## [Records for the task]
import Summits.CriticalPhenomena.PercolationContinuityZ3.Theorems.PercNearOneGluingNoHeavyConstsCrossLayerCake
import HarnessLib

/-!
# The u = z CROSS member: layer cake from 0/1-valued monotone functionals to ALL monotone functionals
# (PAPER-2 track (ii): constants of the CSH family; seat `prim-consts-2`, gen 26)

builds on p205010 (kernel theorem, internal audit signed; external expert review pending).  Support file (`--supports
stmt-CriticalPhenomena-4575`); memo `run/shared/lean/prim/consts/FROM-prim-consts-2-g26-SEPARABLE-MARKER.md`.  Theorems only; no definitions,
no sorries, standard axioms.  Companion of `…ConstsCrossLayerCake.lean` (gen 21), which transfers positivity of BOTH CROSS members inside the
pinned / saturated marker classes; here the same finite layer-cake induction is run for the SECOND member alone and with NO class restriction,
which is what the all-`F` theorems of gen 26 (`…ConstsCrossMarkerZTwoNeighbours`, `…Separable`, `…Necklace`: `M₂(G) ≥ 0` for every monotone
0/1-valued `G` on a graph class) need to reach every monotone functional:
* `Consts.crossM2_nonneg_of_levelSets` — if `M₂(X)(G) = polMargin μ s y z G (X∪u)(X∪u) X + polMargin … (X∪u) X (X∪u) + polMargin … X (X∪u)(X∪u) ≥ 0`
  for every monotone 0/1-valued `G`, then `M₂(X)(F) ≥ 0` for every monotone `F` (finitely many values automatically: the vertex type is finite).
  Mechanism: `M₂` is linear in `F` and kills constants (`Consts.polMargin_add_mul`, `Consts.polMargin_const'`), and
  `F = max(F, m') + (m' − m)·1{F ≥ m'} − (m' − m)` with `m < m'` the two smallest values of `F` has one value fewer in `max(F, m')`.
[cite: VandenbergHaggstromKahn2005, §2.1 (pp. 9–13)]
-/

noncomputable section

namespace Summit.CriticalPhenomena.PercolationContinuityZ3.Theorems

open MeasureTheory Set Literature.Probability.LatticeModels Literature.Probability.Percolation
open scoped Classical

namespace Consts

variable {V : Type*} [Fintype V]

/-- **Layer cake for the second CROSS member, no class restriction.**  If
`0 ≤ polMargin μ s y z G (X∪u) (X∪u) X + polMargin μ s y z G (X∪u) X (X∪u) + polMargin μ s y z G X (X∪u) (X∪u)` for every monotone
0/1-valued functional `G` of the open edge cluster, then the same holds for every monotone functional `F`.
[cite: VandenbergHaggstromKahn2005, §2.1 (pp. 9–13)] -/
theorem crossM2_nonneg_of_levelSets (w : Sym2 V → unitInterval) (s y z u : V) (X : Set V)
    (h01 : ∀ G : Set (Sym2 V) → ℝ, Monotone G → (∀ C, G C = 0 ∨ G C = 1) →
      0 ≤ polMargin (prodBernoulli w) s y z G (insert u X) (insert u X) X + polMargin (prodBernoulli w) s y z G (insert u X) X (insert u X) +
        polMargin (prodBernoulli w) s y z G X (insert u X) (insert u X))
    (F : Set (Sym2 V) → ℝ) (hF : Monotone F) :
    0 ≤ polMargin (prodBernoulli w) s y z F (insert u X) (insert u X) X + polMargin (prodBernoulli w) s y z F (insert u X) X (insert u X) +
      polMargin (prodBernoulli w) s y z F X (insert u X) (insert u X) := by
  -- induct on the number of values of `F`
  suffices key : ∀ (n : ℕ) (F : Set (Sym2 V) → ℝ), Monotone F → (Set.finite_range F).toFinset.card = n →
      0 ≤ polMargin (prodBernoulli w) s y z F (insert u X) (insert u X) X + polMargin (prodBernoulli w) s y z F (insert u X) X (insert u X) +
        polMargin (prodBernoulli w) s y z F X (insert u X) (insert u X) by
    exact key _ F hF rfl
  intro n
  induction n using Nat.strong_induction_on with
  | _ n ih =>
  intro F hF hn
  by_cases hconst : ∀ C, F C = F ∅
  · -- constant functional: the member vanishes
    have hFc : F = fun _ => F ∅ := funext hconst
    rw [hFc]
    simp only [polMargin_const', add_zero, le_refl]
  push Not at hconst
  obtain ⟨C₀, hC₀⟩ := hconst
  set m := F ∅ with hm
  -- the second-smallest value `m'`
  set T := (Set.finite_range F).toFinset.erase m with hT
  have hTne : T.Nonempty := ⟨F C₀, Finset.mem_erase.mpr ⟨hC₀, (Set.finite_range F).mem_toFinset.mpr ⟨C₀, rfl⟩⟩⟩
  set m' := T.min' hTne with hm'
  have hm'T : m' ∈ T := Finset.min'_mem T hTne
  have hm'ne : m' ≠ m := (Finset.mem_erase.mp hm'T).1
  have hmin : ∀ C, m ≤ F C := fun C => hF (empty_subset C)
  have hmm' : m < m' := by
    obtain ⟨C, hC⟩ : ∃ C, F C = m' := by
      have := (Finset.mem_erase.mp hm'T).2
      rw [Set.Finite.mem_toFinset] at this
      exact this
    exact lt_of_le_of_ne (hC ▸ hmin C) (Ne.symm hm'ne)
  have hgap : ∀ C, F C < m' → F C = m := by
    intro C hC
    by_contra hne
    have hmem : F C ∈ T := Finset.mem_erase.mpr ⟨hne, (Set.finite_range F).mem_toFinset.mpr ⟨C, rfl⟩⟩
    exact absurd (Finset.min'_le T (F C) hmem) (not_le.mpr (hm' ▸ hC))
  -- the level-set indicator `G = 1{F ≥ m'}` and the truncated functional `F' = max(F, m')`
  set G : Set (Sym2 V) → ℝ := fun C => if m' ≤ F C then 1 else 0 with hG
  set F' : Set (Sym2 V) → ℝ := fun C => max (F C) m' with hF'
  have hGm : Monotone G := by
    intro C C' hCC'
    simp only [hG]
    by_cases h : m' ≤ F C
    · rw [if_pos h, if_pos (h.trans (hF hCC'))]
    · rw [if_neg h]; split_ifs <;> norm_num
  have hG01 : ∀ C, G C = 0 ∨ G C = 1 := fun C => by simp only [hG]; split_ifs <;> simp
  have hF'm : Monotone F' := fun C C' hCC' => max_le_max (hF hCC') le_rfl
  -- the decomposition `F = (F' + (m' − m)·G) + (m − m')·1`
  have hdec : F = fun C => (fun C => F' C + (m' - m) * G C) C + (m - m') * (fun _ : Set (Sym2 V) => (1 : ℝ)) C := by
    funext C
    simp only [hF', hG]
    by_cases h : m' ≤ F C
    · rw [if_pos h, max_eq_left h]; ring
    · rw [if_neg h, max_eq_right (not_le.mp h).le, hgap C (not_le.mp h)]; ring
  -- fewer values: `range F' = range F ∖ {m}`
  have hcard : (Set.finite_range F').toFinset.card < n := by
    have hsub : (Set.finite_range F').toFinset = T := by
      ext v
      simp only [hT, Finset.mem_erase, Set.Finite.mem_toFinset, Set.mem_range]
      constructor
      · rintro ⟨C, rfl⟩
        refine ⟨?_, ?_⟩
        · simp only [hF']; exact ne_of_gt (hmm'.trans_le (le_max_right _ _))
        · by_cases h : m' ≤ F C
          · exact ⟨C, by simp only [hF', max_eq_left h]⟩
          · obtain ⟨C', hC'⟩ : ∃ C', F C' = m' := by
              have := (Finset.mem_erase.mp hm'T).2
              rw [Set.Finite.mem_toFinset] at this
              exact this
            exact ⟨C', by simp only [hF', max_eq_right (not_le.mp h).le, hC']⟩
      · rintro ⟨hne, C, rfl⟩
        refine ⟨C, ?_⟩
        simp only [hF']
        exact max_eq_left (not_lt.mp fun hlt => hne (hgap C hlt))
    rw [hsub, hT, Finset.card_erase_of_mem ((Set.finite_range F).mem_toFinset.mpr ⟨∅, rfl⟩), hn]
    have : 0 < n := by
      rw [← hn]; exact Finset.card_pos.mpr ⟨m, (Set.finite_range F).mem_toFinset.mpr ⟨∅, rfl⟩⟩
    omega
  have ihF' := ih _ hcard F' hF'm rfl
  have hGpos := h01 G hGm hG01
  have hc : 0 ≤ m' - m := sub_nonneg.mpr hmm'.le
  have p2 := mul_nonneg hc hGpos
  rw [hdec]
  simp only [polMargin_add_mul, polMargin_const', mul_zero, add_zero]
  nlinarith [ihF', p2]

end Consts

end Summit.CriticalPhenomena.PercolationContinuityZ3.Theorems

end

## [What is required]
Each line above that contains the string "hmin" should be identified and copied.

## [Solution for this task]
  have hmin : ∀ C, m ≤ F C := fun C => hF (empty_subset C)
    exact lt_of_le_of_ne (hC ▸ hmin C) (Ne.symm hm'ne)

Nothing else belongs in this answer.